◆ EXERCISE INSTRUCTIONS
Given the material below, return only the lines starting at the line with "The tree's re-threaded" and ending at the line with "nine levels with", exactly as they appear.

◆ GIVEN ENTRIES

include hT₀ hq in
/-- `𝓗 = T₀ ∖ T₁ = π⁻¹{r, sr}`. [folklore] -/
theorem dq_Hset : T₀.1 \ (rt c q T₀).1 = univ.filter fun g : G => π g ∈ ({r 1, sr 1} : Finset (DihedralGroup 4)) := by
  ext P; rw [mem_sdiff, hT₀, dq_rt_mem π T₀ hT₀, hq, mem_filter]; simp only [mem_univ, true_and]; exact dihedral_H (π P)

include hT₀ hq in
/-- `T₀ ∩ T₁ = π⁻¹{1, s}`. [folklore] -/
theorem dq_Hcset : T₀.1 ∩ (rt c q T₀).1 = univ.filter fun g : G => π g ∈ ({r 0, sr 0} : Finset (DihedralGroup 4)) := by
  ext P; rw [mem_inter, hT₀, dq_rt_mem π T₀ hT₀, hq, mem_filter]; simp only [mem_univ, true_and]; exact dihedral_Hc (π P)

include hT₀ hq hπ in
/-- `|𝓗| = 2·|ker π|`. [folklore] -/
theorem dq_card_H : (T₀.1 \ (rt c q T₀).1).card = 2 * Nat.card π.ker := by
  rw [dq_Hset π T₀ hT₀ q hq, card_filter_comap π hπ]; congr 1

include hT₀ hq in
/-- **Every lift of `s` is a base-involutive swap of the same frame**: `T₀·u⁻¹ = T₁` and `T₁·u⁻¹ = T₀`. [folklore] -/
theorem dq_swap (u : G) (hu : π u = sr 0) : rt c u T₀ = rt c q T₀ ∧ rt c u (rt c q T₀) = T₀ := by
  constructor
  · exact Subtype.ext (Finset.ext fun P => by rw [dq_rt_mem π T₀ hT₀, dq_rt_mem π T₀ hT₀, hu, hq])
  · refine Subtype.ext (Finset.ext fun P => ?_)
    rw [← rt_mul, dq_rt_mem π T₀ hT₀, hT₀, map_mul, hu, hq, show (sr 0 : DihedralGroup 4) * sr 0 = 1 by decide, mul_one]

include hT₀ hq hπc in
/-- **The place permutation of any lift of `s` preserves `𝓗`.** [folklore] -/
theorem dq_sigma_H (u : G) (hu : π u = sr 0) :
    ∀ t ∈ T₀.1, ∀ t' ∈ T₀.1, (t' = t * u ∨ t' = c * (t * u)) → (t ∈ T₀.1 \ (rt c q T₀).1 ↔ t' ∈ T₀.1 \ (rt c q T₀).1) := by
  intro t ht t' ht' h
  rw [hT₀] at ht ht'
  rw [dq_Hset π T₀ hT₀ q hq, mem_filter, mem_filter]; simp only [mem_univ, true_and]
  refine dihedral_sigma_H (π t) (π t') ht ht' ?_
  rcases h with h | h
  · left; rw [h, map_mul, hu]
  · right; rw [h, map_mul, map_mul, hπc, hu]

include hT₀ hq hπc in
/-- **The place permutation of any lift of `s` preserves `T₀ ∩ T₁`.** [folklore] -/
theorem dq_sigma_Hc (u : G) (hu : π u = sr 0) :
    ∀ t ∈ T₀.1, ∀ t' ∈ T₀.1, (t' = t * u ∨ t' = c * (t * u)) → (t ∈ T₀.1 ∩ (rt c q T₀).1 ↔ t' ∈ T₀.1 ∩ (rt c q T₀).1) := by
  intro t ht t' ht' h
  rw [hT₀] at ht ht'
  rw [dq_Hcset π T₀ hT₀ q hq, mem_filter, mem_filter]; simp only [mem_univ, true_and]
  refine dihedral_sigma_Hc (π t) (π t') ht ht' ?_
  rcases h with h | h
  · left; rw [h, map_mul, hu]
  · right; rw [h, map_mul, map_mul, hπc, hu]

--

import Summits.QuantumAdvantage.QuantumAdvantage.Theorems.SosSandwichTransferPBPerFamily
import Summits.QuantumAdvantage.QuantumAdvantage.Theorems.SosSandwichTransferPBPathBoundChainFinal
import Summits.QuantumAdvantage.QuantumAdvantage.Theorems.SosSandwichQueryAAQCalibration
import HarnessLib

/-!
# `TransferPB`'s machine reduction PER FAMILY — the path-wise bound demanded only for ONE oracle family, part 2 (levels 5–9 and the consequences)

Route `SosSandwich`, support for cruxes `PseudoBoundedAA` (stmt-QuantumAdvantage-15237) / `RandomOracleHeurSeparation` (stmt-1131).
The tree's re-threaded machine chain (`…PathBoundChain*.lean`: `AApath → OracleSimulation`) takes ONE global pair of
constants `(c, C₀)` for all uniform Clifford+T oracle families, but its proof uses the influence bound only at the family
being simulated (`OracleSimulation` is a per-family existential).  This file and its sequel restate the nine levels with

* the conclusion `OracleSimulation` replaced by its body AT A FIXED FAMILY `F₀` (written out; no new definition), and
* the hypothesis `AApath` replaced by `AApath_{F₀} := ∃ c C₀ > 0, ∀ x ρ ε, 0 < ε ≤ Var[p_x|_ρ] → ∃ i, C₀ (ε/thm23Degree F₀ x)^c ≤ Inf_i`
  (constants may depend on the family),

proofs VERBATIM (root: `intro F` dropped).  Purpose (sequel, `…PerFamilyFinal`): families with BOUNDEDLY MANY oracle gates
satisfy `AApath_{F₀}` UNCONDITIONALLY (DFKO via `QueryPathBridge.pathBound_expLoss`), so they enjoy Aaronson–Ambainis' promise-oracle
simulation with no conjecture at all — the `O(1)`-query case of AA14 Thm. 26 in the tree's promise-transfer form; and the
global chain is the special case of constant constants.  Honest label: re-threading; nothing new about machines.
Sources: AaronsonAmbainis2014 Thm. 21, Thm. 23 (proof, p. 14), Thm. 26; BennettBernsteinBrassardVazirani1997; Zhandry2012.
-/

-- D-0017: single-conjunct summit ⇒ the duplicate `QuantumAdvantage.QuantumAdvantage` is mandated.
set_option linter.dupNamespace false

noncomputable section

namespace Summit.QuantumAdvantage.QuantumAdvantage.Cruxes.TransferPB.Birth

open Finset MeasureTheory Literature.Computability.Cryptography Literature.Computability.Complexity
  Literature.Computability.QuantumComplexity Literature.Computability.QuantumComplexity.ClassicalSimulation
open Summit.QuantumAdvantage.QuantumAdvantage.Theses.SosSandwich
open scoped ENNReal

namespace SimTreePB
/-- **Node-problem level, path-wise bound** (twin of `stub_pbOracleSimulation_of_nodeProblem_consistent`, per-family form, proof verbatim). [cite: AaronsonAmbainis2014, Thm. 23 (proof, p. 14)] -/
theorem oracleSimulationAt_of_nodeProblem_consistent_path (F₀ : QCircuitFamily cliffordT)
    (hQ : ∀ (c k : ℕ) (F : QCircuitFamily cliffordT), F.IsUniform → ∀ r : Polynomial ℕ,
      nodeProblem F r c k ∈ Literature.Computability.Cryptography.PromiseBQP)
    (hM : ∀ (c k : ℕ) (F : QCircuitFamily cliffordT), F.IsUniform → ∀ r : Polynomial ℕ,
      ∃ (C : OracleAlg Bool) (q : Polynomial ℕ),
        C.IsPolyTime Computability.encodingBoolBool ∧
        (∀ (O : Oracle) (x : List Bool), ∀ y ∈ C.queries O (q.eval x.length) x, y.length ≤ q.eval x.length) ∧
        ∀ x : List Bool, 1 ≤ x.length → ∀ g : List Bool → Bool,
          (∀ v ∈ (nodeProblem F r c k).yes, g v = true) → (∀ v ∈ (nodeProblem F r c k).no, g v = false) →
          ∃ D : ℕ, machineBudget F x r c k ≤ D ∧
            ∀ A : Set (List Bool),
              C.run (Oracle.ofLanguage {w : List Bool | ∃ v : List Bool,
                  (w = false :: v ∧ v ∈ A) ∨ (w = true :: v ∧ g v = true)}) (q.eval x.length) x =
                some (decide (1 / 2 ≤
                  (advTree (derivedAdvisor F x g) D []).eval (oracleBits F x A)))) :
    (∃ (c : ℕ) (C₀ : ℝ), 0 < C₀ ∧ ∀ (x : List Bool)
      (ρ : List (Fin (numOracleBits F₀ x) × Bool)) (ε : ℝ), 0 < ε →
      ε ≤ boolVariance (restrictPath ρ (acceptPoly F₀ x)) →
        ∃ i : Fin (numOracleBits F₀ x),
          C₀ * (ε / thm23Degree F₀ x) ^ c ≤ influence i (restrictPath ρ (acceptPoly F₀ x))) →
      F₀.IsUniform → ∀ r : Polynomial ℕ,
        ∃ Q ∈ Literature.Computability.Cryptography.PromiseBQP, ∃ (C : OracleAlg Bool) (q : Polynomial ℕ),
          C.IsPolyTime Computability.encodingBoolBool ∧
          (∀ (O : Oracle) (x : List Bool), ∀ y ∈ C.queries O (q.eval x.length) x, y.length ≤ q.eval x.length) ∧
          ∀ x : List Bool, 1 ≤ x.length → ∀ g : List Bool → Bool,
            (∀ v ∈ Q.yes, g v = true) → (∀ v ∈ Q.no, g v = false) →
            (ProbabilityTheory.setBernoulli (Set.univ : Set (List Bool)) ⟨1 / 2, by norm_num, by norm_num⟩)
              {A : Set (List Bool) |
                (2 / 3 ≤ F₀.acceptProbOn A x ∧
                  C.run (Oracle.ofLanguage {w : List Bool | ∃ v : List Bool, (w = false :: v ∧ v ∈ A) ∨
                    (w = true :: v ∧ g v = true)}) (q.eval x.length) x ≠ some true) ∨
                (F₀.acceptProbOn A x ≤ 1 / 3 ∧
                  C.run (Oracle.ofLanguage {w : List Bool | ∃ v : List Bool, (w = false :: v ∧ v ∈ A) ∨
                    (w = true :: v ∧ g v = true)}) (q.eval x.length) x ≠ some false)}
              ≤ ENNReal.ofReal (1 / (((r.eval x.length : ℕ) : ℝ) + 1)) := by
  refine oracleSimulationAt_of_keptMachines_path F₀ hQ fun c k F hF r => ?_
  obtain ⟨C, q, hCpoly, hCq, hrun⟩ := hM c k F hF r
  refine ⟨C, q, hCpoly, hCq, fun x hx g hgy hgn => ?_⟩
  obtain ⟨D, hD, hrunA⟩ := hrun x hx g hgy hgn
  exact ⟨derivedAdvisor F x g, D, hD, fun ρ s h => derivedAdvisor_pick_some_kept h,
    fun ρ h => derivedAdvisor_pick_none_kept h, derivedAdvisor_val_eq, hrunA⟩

◆ COMPLETED EXERCISE
The tree's re-threaded machine chain (`…PathBoundChain*.lean`: `AApath → OracleSimulation`) takes ONE global pair of
constants `(c, C₀)` for all uniform Clifford+T oracle families, but its proof uses the influence bound only at the family
being simulated (`OracleSimulation` is a per-family existential).  This file and its sequel restate the nine levels with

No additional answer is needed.